How does one become free of self-judgment?
There are various modalities for this. If you reflect on what has worked for you in the past, you might have some process of becoming internally free. Use whatever method works for you.
What works for me is the energy reboot:
Basically, I begin the work period by gently reminding myself of what I believe to be true about Life: that we are all eternally secure in an inevitable path towards complete Goodness. We are lovingly taken care of, in deeper and grander ways than we can imagine.
I don’t have a trust fund, but I feel secure because of an inner spiritual resource that is inexhaustible. I’m so grateful that I can tap into it anytime.
It’s our higher work to keep tapping into our inner resource, so that we can do our daily work in a state of gentle focus — being reliable to show up on time, not only for others, but for ourselves too.
Be strict about taking breaks, too.
I’m strict about breaks, even when I don’t feel like it.
This is opposite of what many people do: they only take a break after they’ve exhausted themselves. So many of us just work in one position (sitting down) for long periods of time.
I believe in frequent creative rest.
If we take breaks and renew ourselves before we get tired, we will tend to enjoy our work more and find more creativity because when you move the body, you move the brain.

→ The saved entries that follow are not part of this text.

import Summits.ValiantsHypothesis.ValiantsHypothesis.Theorems.BarrierLeverPartitionMinorsHitByVPHiddenStatesTilingExtend

/-!
# Route BarrierLever — item `PartitionMinorsHitByVP` (stmt-ValiantsHypothesis-19717), line `hidden_states`:
# ORDER-FREE «TILED CORE + FREE POINTS» THEOREM

Helper file (`--supports stmt-ValiantsHypothesis-19717`; cell valiant-natproofs, rung V4, 𝒟-side door (c); prover seat val-np-p6 gen 9).
Definition-free. Closes NO item. Sequel of `…HiddenStatesAddRow` (p601464) and `…HiddenStatesTilingExtend` (p601836).

`SymbJoin.symGood_core_free` removes the bookkeeping from `symGood_of_tiling_extend`: the rows `u : Fin r → Finset (Fin h)` (injective) and
the columns `e` may come in ANY order. Data: injections `row, col : Fin r₀ → Fin r` pairing core columns with core rows, constant sets
`Cst p` and state relabellings `σ p` such that `u (row c)` is the shifted copy `Cst p ∪ σ p (J)` of the hidden set of column `col c`
(TILING); every non-core row is contained in no core row; every non-core column is affinely free inside its piece (cut constants `c` with
`φ_c = 1` at its hidden set and `φ_c = 0` at every other hidden set of the piece — automatic for the points of a star piece, including its
empty member). Conclusion: `symDet u e ≠ 0`, i.e. (`exists_table_of_core_free`) the `∃ tx, det ≠ 0` of the line's stubs.

Proof: enumerate the non-core columns arbitrarily and the non-core rows by non-decreasing cardinality (key `|u i|·r + i`), reindex rows
and columns by the resulting bijections `Fin (r₀ + k) ≃ Fin r` (`symGood_of_reindex`: a reindexed symbolic determinant is `±` the
original), and apply the iterated add-row theorem with general cut constants (`symGood_extend_phi`) on top of the tiling table
(`symGood_of_tiling`). A later row of not-smaller cardinality contained in an earlier one would be equal to it, contradicting injectivity.

USE. Every «structured pieces tile a lower core u₀ ⊆ u, free points take u ∖ u₀» certificate of the cell is now ONE application of this
theorem (no cut tree, no order bookkeeping); e.g. peel(B_t([h])) ⊔ F points is good for B_t([h]) ⊔ ANY F further sets, all h.

WHAT THIS IS NOT: no claim about which cores tile which families; item 19717 OPEN; nothing on crux 14610 or VP ≠ VNP.
-/

set_option linter.dupNamespace false

namespace Summit.ValiantsHypothesis.ValiantsHypothesis.Theorems.BarrierLever.HiddenStates

open Finset Matrix MvPolynomial

noncomputable section

namespace SymbJoin

variable {h m K r : ℕ}

/-! ## 1. Iterated add-row with general cut constants -/

/-- Iterated ADD-ROW with general cut constants: as `symGood_extend`, but a later column may be freed by any affine functional
(`φ_c = 1` at its hidden set, `φ_c = 0` at the hidden sets of the EARLIER columns of its piece), not only by a private state. -/
theorem symGood_extend_phi (r₀ : ℕ) : ∀ (k : ℕ) (u : Fin (r₀ + k) → Finset (Fin h)) (e : Fin (r₀ + k) → Fin m × Finset (Fin K)),
    symDet (fun i : Fin r₀ => u (Fin.castAdd k i)) (fun i => e (Fin.castAdd k i)) ≠ 0 →
    (∀ i j : Fin (r₀ + k), r₀ ≤ (j : ℕ) → i < j → ¬ u j ⊆ u i) →
    (∀ j : Fin (r₀ + k), r₀ ≤ (j : ℕ) → ∃ c : Option (Fin K) → ℂ, phi c (e j).2 = 1 ∧
      ∀ i : Fin (r₀ + k), i < j → (e i).1 = (e j).1 → phi c (e i).2 = 0) →
    symDet u e ≠ 0
  | 0, u, e, h0, _, _ => by
    have hu : (fun i : Fin r₀ => u (Fin.castAdd 0 i)) = u := funext fun i => congrArg u (Fin.ext rfl)
    have he : (fun i : Fin r₀ => e (Fin.castAdd 0 i)) = e := funext fun i => congrArg e (Fin.ext rfl)
    rwa [hu, he] at h0
  | k + 1, u, e, h0, hmax, hphi => by
    classical
    have hlast : r₀ ≤ ((Fin.last (r₀ + k) : Fin (r₀ + (k + 1))) : ℕ) := by simp
    obtain ⟨c, hc1, hc0⟩ := hphi (Fin.last (r₀ + k)) hlast
    refine symGood_addRow (r₀ := r₀ + k) u e (Fin.last (r₀ + k)) (Fin.last (r₀ + k)) c hc1 ?_ ?_ ?_
    · intro j hj
      rw [Fin.succAbove_last] at hj ⊢
      exact hc0 _ (Fin.castSucc_lt_last j) hj
    · intro j
      rw [Fin.succAbove_last]
      exact hmax _ _ hlast (Fin.castSucc_lt_last j)
    · have IH := symGood_extend_phi r₀ k (fun i => u (Fin.castSucc i)) (fun i => e (Fin.castSucc i)) ?_ ?_ ?_
      · simpa only [Fin.succAbove_last] using IH
      · have hu : (fun i : Fin r₀ => u (Fin.castSucc (Fin.castAdd k i))) = fun i => u (Fin.castAdd (k + 1) i) :=
          funext fun i => congrArg u (castAdd_succ_eq i).symm
        have he : (fun i : Fin r₀ => e (Fin.castSucc (Fin.castAdd k i))) = fun i => e (Fin.castAdd (k + 1) i) :=
          funext fun i => congrArg e (castAdd_succ_eq i).symm
        rw [hu, he]
        exact h0
      · intro i j hj hij
        exact hmax (Fin.castSucc i) (Fin.castSucc j) (by simpa using hj) (by simpa using hij)
      · intro j hj
        obtain ⟨c', hc'1, H⟩ := hphi (Fin.castSucc j) (by simpa using hj)
        exact ⟨c', hc'1, fun i hij hp => H (Fin.castSucc i) (by simpa using hij) hp⟩

/-! ## 2. Reindexing rows and columns -/

/-- A symbolic determinant reindexed by bijections of rows and of columns is `±` the original; in particular generic goodness transfers. -/
theorem symGood_of_reindex {n : ℕ} (u : Fin r → Finset (Fin h)) (e : Fin r → Fin m × Finset (Fin K)) (er ec : Fin n ≃ Fin r)
    (hG : symDet (fun i => u (er i)) (fun k => e (ec k)) ≠ 0) : symDet u e ≠ 0 := by
  classical
  intro hD
  apply hG
  have hsub : symMat (fun i => u (er i)) (fun k => e (ec k)) = (symMat u e).submatrix er ec := by
    ext i k; rfl
  have hperm : (symMat u e).submatrix er ec = ((symMat u e).submatrix er er).submatrix id (ec.trans er.symm) := by
    ext i k; simp
  rw [symDet, hsub, hperm, Matrix.det_permute', Matrix.det_submatrix_equiv_self,
    show (symMat u e).det = symDet u e from rfl, hD, mul_zero]

/-! ## 3. The order-free theorem -/

/-- Elements of `Fin (r₀ + k)` below `r₀` are `castAdd`s, the others `natAdd`s. -/
theorem eq_castAdd_or_natAdd {r₀ k : ℕ} (x : Fin (r₀ + k)) :
    (∃ i : Fin r₀, x = Fin.castAdd k i) ∨ ∃ j : Fin k, x = Fin.natAdd r₀ j := by
  by_cases hx : (x : ℕ) < r₀
  · exact Or.inl ⟨⟨x, hx⟩, Fin.ext rfl⟩
  · exact Or.inr ⟨⟨x - r₀, by omega⟩, Fin.ext (by simp; omega)⟩

/-- **ORDER-FREE «TILED CORE + FREE POINTS» THEOREM.** See the module docstring. -/
theorem symGood_core_free {r₀ : ℕ} (u : Fin r → Finset (Fin h)) (hu : Function.Injective u)
    (e : Fin r → Fin m × Finset (Fin K)) (row col : Fin r₀ → Fin r)
    (hrow : Function.Injective row) (hcol : Function.Injective col)
    (Cst : Fin m → Finset (Fin h)) (σ : Fin m → Fin K → Fin h)
    (htile : ∀ c a, a ∈ u (row c) ↔ a ∈ Cst (e (col c)).1 ∨ ∃ q ∈ (e (col c)).2, σ (e (col c)).1 q = a)
    (hmax : ∀ i, i ∉ Set.range row → ∀ c, ¬ u i ⊆ u (row c))
    (hfree : ∀ k, k ∉ Set.range col → ∃ c : Option (Fin K) → ℂ, phi c (e k).2 = 1 ∧
      ∀ k', k' ≠ k → (e k').1 = (e k).1 → phi c (e k').2 = 0) :
    symDet u e ≠ 0 := by
  classical
  -- sizes: r = r₀ + kk
  have hr₀ : r₀ ≤ r := by simpa using Fintype.card_le_of_injective row hrow
  obtain ⟨kk, rfl⟩ : ∃ kk, r = r₀ + kk := ⟨r - r₀, by omega⟩
  -- the non-core columns, in any order
  set Lc : Finset (Fin (r₀ + kk)) := Finset.univ \ Finset.univ.image col with hLc_def
  have hLc : Lc.card = kk := by
    rw [hLc_def, Finset.card_sdiff_of_subset (Finset.subset_univ _), Finset.card_univ, Fintype.card_fin,
      Finset.card_image_of_injective _ hcol, Finset.card_univ, Fintype.card_fin]
    omega
  let colL : Fin kk → Fin (r₀ + kk) := fun j => Lc.orderEmbOfFin hLc j
  have hcolL_mem : ∀ j, colL j ∉ Set.range col := by
    intro j ⟨c, hc⟩
    have hm : colL j ∈ Lc := Finset.orderEmbOfFin_mem Lc hLc j
    rw [hLc_def, Finset.mem_sdiff] at hm
    exact hm.2 (Finset.mem_image.mpr ⟨c, Finset.mem_univ _, hc⟩)
  have hcolL_inj : Function.Injective colL := fun a b hab => (Lc.orderEmbOfFin hLc).injective hab
  -- the non-core rows, by non-decreasing cardinality
  set Lr : Finset (Fin (r₀ + kk)) := Finset.univ \ Finset.univ.image row with hLr_def
  have hLr : Lr.card = kk := by
    rw [hLr_def, Finset.card_sdiff_of_subset (Finset.subset_univ _), Finset.card_univ, Fintype.card_fin,
      Finset.card_image_of_injective _ hrow, Finset.card_univ, Fintype.card_fin]
    omega
  let κ : Fin (r₀ + kk) → ℕ := fun i => (u i).card * (r₀ + kk) + (i : ℕ)
  have hκmod : ∀ i, κ i % (r₀ + kk) = (i : ℕ) := fun i => by
    simp only [κ]
    rw [Nat.mul_add_mod']
    exact Nat.mod_eq_of_lt i.2
  have hκdiv : ∀ i, κ i / (r₀ + kk) = (u i).card := fun i => by
    have hpos : 0 < r₀ + kk := Fin.pos i
    simp only [κ]
    rw [mul_comm, Nat.mul_add_div hpos, Nat.div_eq_of_lt i.2, add_zero]
  have hκ : Function.Injective κ := fun i j hij => Fin.ext (by rw [← hκmod i, ← hκmod j, hij])
  have hLrκ : (Lr.image κ).card = kk := by rw [Finset.card_image_of_injective _ hκ, hLr]
  have hpre : ∀ j : Fin kk, ∃ i ∈ Lr, κ i = (Lr.image κ).orderEmbOfFin hLrκ j := fun j => by
    have hm := Finset.orderEmbOfFin_mem (Lr.image κ) hLrκ j
    obtain ⟨i, hi, hiκ⟩ := Finset.mem_image.mp hm
    exact ⟨i, hi, hiκ⟩
  choose rowL hrowL_mem hrowL_κ using hpre
  have hrowL_notMem : ∀ j, rowL j ∉ Set.range row := by
    intro j ⟨c, hc⟩
    have hm := hrowL_mem j
    rw [hLr_def, Finset.mem_sdiff] at hm
    exact hm.2 (Finset.mem_image.mpr ⟨c, Finset.mem_univ _, hc⟩)
  have hrowL_lt : ∀ a b : Fin kk, a < b → κ (rowL a) < κ (rowL b) := fun a b hab => by
    rw [hrowL_κ a, hrowL_κ b]
    exact (Finset.orderEmbOfFin (Lr.image κ) hLrκ).strictMono hab
  have hrowL_inj : Function.Injective rowL := fun a b hab => by
    by_contra hne
    rcases lt_or_gt_of_ne hne with hlt | hlt
    · exact absurd (hrowL_lt a b hlt) (by rw [hab]; exact lt_irrefl _)
    · exact absurd (hrowL_lt b a hlt) (by rw [hab]; exact lt_irrefl _)
  have hrowL_card : ∀ a b : Fin kk, a < b → (u (rowL a)).card ≤ (u (rowL b)).card := fun a b hab => by
    rw [← hκdiv (rowL a), ← hκdiv (rowL b)]
    exact Nat.div_le_div_right (le_of_lt (hrowL_lt a b hab))
  -- the reindexing bijections
  let fr : Fin (r₀ + kk) → Fin (r₀ + kk) := Fin.append row rowL
  let fc : Fin (r₀ + kk) → Fin (r₀ + kk) := Fin.append col colL
  have hfr : Function.Injective fr :=
    Fin.append_injective_iff.mpr ⟨hrow, hrowL_inj, fun i j hij => hrowL_notMem j ⟨i, hij⟩⟩
  have hfc : Function.Injective fc :=
    Fin.append_injective_iff.mpr ⟨hcol, hcolL_inj, fun i j hij => hcolL_mem j ⟨i, hij⟩⟩
  let er : Fin (r₀ + kk) ≃ Fin (r₀ + kk) := Equiv.ofBijective fr (Finite.injective_iff_bijective.mp hfr)
  let ec : Fin (r₀ + kk) ≃ Fin (r₀ + kk) := Equiv.ofBijective fc (Finite.injective_iff_bijective.mp hfc)
  have her_l : ∀ i : Fin r₀, er (Fin.castAdd kk i) = row i := fun i => Fin.append_left row rowL i
  have her_r : ∀ j : Fin kk, er (Fin.natAdd r₀ j) = rowL j := fun j => Fin.append_right row rowL j
  have hec_l : ∀ i : Fin r₀, ec (Fin.castAdd kk i) = col i := fun i => Fin.append_left col colL i
  have hec_r : ∀ j : Fin kk, ec (Fin.natAdd r₀ j) = colL j := fun j => Fin.append_right col colL j
  refine symGood_of_reindex u e er ec (symGood_extend_phi r₀ kk (fun i => u (er i)) (fun k => e (ec k)) ?_ ?_ ?_)
  · -- the core is tiled
    have hu' : (fun i : Fin r₀ => u (er (Fin.castAdd kk i))) = fun i => u (row i) := funext fun i => by rw [her_l]
    have he' : (fun i : Fin r₀ => e (ec (Fin.castAdd kk i))) = fun i => e (col i) := funext fun i => by rw [hec_l]
    rw [hu', he']
    exact symGood_of_tiling (fun i => u (row i)) (hu.comp hrow) (fun i => e (col i)) Cst σ htile
  · -- later rows are contained in no earlier row
    intro i j hj hij hsub
    rcases eq_castAdd_or_natAdd j with ⟨j', rfl⟩ | ⟨j', rfl⟩
    · simp at hj; omega
    rw [her_r] at hsub
    rcases eq_castAdd_or_natAdd i with ⟨i', rfl⟩ | ⟨i', rfl⟩
    · rw [her_l] at hsub
      exact hmax (rowL j') (hrowL_notMem j') i' hsub
    · rw [her_r] at hsub
      have hlt : i' < j' := by
        have : ((Fin.natAdd r₀ i' : Fin (r₀ + kk)) : ℕ) < (Fin.natAdd r₀ j' : Fin (r₀ + kk)) := hij
        simp at this
        exact this
      have hcard := hrowL_card i' j' hlt
      have heq : u (rowL j') = u (rowL i') := Finset.eq_of_subset_of_card_le hsub hcard
      exact absurd (hrowL_inj (hu heq)) (ne_of_gt hlt)
  · -- later columns are affinely free inside their pieces
    intro j hj
    rcases eq_castAdd_or_natAdd j with ⟨j', rfl⟩ | ⟨j', rfl⟩
    · simp at hj; omega
    obtain ⟨c, hc1, hc0⟩ := hfree (ec (Fin.natAdd r₀ j')) (by rw [hec_r]; exact hcolL_mem j')
    exact ⟨c, hc1, fun i hij hp => hc0 (ec i) (fun heq => absurd (ec.injective heq) (ne_of_lt hij)) hp⟩

/-- The numeric form (`∃ tx, det ≠ 0`) of `symGood_core_free`. -/
theorem exists_table_of_core_free {r₀ : ℕ} (u : Fin r → Finset (Fin h)) (hu : Function.Injective u)
    (e : Fin r → Fin m × Finset (Fin K)) (row col : Fin r₀ → Fin r)
    (hrow : Function.Injective row) (hcol : Function.Injective col)
    (Cst : Fin m → Finset (Fin h)) (σ : Fin m → Fin K → Fin h)
    (htile : ∀ c a, a ∈ u (row c) ↔ a ∈ Cst (e (col c)).1 ∨ ∃ q ∈ (e (col c)).2, σ (e (col c)).1 q = a)
    (hmax : ∀ i, i ∉ Set.range row → ∀ c, ¬ u i ⊆ u (row c))
    (hfree : ∀ k, k ∉ Set.range col → ∃ c : Option (Fin K) → ℂ, phi c (e k).2 = 1 ∧
      ∀ k', k' ≠ k → (e k').1 = (e k).1 → phi c (e k').2 = 0) :
    ∃ tx : Fin m → Option (Fin K) → Fin h → ℂ,
      (Matrix.of fun i k : Fin r =>
        ∏ a ∈ u i, (tx (e k).1 none a + ∑ q ∈ (e k).2, tx (e k).1 (some q) a)).det ≠ 0 :=
  exists_table_of_symGood u e (symGood_core_free u hu e row col hrow hcol Cst σ htile hmax hfree)

end SymbJoin

end

end Summit.ValiantsHypothesis.ValiantsHypothesis.Theorems.BarrierLever.HiddenStates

What I usually do is set a pomodoro timer — working for 26 minutes, and resting for 4minutes.
On a regular basis (e.g. every 25–50 minutes) get up! Move around. You’ll find new ideas coming to you with less mental effort.
If you haven’t been producing as much work as you’d like to, or if you’re not working joyfully, then I recommend that you give this philosophy a try.
Be strict with showing up on time for your own work, no matter what.
No matter how you feel, just get started.
Be lenient (not self-judging) about the results of your work, knowing that it’ll get better over time.
Be “gently strict” about the whole process, continuing to bring your attention back to the planned work.
Be strict also about taking breaks!
Since this blog post was published, I’ve received some comments that you might find encouraging too:
“I was struggling to complete the course. After discovering this philosophy, I decided to be strict about showing up to study every morning, even if it was for just 15 minutes, and lenient with understanding and completion.When I felt like blowing off the studying and getting straight to work, I would repeat the mantra “strict about showing up-lenient with the results.” As progress occurred, it inspired me to keep going, and here I am three weeks later with this course completed and under my belt! I am feeling such a sense of relief and accomplishment.” — Joanne Diepenheim from this comment.
“Gentle persistence. It leaves less space for resistance. And allows creative flow.”
— Arlene O’Reilly from this comment.
I hope you will also try out this philosophy, and let me know how it goes for you!